▶ [Prompt]:
Copy nothing but the lines below running from the line containing "the mean value" through the line containing "w) - σ₁) (hΦ", both end lines included.

Records excerpted from a collection
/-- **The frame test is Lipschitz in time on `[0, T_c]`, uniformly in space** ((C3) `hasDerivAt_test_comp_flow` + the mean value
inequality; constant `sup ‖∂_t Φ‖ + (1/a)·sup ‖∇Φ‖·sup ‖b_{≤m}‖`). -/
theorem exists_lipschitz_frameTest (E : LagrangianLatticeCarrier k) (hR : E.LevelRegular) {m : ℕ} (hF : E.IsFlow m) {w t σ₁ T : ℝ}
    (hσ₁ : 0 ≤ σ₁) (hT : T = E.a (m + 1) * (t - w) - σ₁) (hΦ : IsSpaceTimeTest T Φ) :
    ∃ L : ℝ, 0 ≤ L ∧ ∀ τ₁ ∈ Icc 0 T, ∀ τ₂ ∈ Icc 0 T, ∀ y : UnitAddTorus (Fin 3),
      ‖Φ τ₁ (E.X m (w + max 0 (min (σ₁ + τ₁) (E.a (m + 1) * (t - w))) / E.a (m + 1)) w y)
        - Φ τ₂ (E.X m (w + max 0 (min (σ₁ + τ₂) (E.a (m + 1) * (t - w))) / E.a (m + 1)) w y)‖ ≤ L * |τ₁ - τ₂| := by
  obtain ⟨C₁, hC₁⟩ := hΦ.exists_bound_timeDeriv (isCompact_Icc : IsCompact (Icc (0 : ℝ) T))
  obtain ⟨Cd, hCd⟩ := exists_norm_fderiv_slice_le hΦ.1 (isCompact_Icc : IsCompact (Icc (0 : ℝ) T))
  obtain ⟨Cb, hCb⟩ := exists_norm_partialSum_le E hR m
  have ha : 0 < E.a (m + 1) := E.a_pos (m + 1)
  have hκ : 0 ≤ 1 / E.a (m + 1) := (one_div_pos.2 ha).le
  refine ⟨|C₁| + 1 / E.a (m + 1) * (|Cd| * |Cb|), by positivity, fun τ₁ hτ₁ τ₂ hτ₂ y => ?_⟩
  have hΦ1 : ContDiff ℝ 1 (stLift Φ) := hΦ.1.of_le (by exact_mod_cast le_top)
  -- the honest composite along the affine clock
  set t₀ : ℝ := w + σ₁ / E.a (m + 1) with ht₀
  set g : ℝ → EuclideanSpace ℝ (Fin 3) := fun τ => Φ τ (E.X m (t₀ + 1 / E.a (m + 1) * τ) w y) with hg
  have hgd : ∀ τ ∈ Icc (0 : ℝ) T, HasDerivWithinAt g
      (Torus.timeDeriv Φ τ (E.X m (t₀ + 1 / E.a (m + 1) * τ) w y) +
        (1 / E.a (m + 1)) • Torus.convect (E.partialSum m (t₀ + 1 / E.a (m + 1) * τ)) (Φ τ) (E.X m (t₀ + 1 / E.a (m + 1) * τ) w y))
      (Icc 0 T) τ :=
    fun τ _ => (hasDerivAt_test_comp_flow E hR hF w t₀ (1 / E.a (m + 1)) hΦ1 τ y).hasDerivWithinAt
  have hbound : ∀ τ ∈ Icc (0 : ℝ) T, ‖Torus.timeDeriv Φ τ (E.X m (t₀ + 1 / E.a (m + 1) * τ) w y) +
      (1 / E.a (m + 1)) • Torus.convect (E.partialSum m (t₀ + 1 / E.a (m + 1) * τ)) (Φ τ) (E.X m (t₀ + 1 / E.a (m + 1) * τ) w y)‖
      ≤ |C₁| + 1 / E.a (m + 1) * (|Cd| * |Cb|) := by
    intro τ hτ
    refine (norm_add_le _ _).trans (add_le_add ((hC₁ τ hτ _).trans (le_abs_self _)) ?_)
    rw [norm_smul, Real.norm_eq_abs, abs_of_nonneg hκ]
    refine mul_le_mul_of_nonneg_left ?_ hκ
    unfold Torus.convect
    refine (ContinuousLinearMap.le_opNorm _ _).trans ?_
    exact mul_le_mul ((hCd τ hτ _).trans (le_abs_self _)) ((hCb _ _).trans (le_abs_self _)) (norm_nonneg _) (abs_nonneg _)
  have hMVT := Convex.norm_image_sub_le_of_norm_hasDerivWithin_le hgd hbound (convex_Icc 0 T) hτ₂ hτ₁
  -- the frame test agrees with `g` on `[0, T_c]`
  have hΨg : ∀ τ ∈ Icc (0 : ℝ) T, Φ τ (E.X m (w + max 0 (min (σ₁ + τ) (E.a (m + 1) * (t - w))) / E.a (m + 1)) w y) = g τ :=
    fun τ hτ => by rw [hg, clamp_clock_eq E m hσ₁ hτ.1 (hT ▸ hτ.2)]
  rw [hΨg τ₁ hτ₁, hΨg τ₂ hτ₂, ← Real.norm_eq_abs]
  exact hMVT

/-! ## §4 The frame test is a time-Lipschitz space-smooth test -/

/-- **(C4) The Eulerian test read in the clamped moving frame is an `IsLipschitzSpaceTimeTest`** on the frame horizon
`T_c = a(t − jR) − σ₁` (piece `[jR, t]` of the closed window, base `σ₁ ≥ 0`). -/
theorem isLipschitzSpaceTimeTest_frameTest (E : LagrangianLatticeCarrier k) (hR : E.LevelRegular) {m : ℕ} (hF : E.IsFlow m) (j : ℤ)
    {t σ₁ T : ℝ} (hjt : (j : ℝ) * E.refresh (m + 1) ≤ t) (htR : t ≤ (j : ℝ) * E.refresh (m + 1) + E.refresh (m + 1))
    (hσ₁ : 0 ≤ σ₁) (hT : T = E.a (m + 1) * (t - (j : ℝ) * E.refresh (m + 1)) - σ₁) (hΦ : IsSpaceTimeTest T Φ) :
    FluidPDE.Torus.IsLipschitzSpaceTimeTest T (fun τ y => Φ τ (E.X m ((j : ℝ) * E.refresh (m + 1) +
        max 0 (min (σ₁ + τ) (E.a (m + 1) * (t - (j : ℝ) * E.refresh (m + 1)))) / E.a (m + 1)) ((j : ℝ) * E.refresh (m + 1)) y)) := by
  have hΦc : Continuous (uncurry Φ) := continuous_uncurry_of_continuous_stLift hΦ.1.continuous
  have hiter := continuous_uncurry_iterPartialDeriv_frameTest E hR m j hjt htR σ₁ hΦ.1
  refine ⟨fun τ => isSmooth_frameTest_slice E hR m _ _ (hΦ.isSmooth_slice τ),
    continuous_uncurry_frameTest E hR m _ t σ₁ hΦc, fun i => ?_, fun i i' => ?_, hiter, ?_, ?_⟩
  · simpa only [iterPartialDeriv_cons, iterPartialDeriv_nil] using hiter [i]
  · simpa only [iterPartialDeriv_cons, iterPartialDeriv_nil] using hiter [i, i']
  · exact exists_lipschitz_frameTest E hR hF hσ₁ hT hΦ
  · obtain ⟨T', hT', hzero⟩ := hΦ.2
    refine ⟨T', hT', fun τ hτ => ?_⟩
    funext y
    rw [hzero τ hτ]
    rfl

==

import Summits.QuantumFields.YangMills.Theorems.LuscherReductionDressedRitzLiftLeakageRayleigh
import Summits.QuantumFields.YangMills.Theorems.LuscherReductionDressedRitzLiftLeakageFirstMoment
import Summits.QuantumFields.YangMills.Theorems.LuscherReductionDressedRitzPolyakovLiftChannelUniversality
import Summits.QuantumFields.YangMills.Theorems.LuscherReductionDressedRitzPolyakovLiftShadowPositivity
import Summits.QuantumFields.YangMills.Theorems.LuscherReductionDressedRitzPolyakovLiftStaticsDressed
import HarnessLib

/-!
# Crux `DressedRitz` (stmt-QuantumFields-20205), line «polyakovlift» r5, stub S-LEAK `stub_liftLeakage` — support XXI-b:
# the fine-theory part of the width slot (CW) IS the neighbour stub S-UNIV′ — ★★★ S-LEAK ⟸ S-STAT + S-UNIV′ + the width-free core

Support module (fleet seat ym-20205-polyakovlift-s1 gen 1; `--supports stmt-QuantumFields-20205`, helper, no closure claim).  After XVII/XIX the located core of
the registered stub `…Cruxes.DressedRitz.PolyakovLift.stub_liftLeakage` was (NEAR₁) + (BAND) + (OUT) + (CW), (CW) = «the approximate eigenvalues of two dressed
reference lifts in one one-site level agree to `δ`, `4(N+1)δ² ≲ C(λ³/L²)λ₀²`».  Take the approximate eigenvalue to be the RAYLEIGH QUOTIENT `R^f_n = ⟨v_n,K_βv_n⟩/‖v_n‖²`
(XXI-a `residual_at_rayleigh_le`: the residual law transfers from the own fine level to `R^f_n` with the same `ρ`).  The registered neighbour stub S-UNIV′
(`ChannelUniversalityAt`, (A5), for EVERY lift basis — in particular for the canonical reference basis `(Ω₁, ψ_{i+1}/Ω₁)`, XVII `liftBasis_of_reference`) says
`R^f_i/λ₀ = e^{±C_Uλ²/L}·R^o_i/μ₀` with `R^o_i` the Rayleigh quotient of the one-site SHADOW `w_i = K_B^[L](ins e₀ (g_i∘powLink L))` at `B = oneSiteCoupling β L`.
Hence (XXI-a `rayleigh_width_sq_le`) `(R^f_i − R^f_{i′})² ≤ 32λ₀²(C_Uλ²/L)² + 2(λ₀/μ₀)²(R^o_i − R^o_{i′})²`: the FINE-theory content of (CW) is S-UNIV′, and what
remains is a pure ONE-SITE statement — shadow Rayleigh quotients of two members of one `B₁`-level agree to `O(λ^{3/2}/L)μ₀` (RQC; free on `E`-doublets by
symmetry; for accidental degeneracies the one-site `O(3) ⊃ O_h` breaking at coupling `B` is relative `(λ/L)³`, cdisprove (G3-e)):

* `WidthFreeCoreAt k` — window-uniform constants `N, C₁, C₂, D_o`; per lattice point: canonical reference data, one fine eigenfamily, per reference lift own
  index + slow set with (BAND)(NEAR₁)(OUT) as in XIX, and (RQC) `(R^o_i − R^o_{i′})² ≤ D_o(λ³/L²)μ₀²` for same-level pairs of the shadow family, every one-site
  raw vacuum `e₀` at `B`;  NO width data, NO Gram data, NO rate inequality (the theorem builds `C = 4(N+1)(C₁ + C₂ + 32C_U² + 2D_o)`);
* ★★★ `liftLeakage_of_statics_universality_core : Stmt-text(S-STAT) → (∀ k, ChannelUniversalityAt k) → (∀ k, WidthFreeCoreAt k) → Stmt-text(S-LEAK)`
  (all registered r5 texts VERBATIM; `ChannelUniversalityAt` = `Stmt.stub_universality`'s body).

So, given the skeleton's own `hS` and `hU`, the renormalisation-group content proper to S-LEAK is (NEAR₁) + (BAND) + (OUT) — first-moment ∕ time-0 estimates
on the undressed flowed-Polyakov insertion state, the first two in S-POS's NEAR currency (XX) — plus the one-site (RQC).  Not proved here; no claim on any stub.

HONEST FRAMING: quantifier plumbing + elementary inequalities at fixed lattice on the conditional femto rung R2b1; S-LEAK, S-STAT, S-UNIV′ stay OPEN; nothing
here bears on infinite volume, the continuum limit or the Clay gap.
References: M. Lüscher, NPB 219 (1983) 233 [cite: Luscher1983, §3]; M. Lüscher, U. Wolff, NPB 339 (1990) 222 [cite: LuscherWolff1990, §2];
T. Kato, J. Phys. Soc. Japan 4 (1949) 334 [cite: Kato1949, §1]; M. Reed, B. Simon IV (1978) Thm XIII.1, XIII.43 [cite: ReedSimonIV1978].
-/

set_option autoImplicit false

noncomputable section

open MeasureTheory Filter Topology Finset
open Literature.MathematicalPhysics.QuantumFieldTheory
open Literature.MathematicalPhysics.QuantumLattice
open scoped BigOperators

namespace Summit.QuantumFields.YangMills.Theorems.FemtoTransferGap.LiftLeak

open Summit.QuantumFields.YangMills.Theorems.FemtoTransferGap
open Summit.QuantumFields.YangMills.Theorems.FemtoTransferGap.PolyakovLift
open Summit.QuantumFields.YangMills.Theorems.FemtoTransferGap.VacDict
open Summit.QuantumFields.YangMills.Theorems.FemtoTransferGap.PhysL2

▶ [Task answer]:
/-- **The frame test is Lipschitz in time on `[0, T_c]`, uniformly in space** ((C3) `hasDerivAt_test_comp_flow` + the mean value
inequality; constant `sup ‖∂_t Φ‖ + (1/a)·sup ‖∇Φ‖·sup ‖b_{≤m}‖`). -/
theorem exists_lipschitz_frameTest (E : LagrangianLatticeCarrier k) (hR : E.LevelRegular) {m : ℕ} (hF : E.IsFlow m) {w t σ₁ T : ℝ}
    (hσ₁ : 0 ≤ σ₁) (hT : T = E.a (m + 1) * (t - w) - σ₁) (hΦ : IsSpaceTimeTest T Φ) :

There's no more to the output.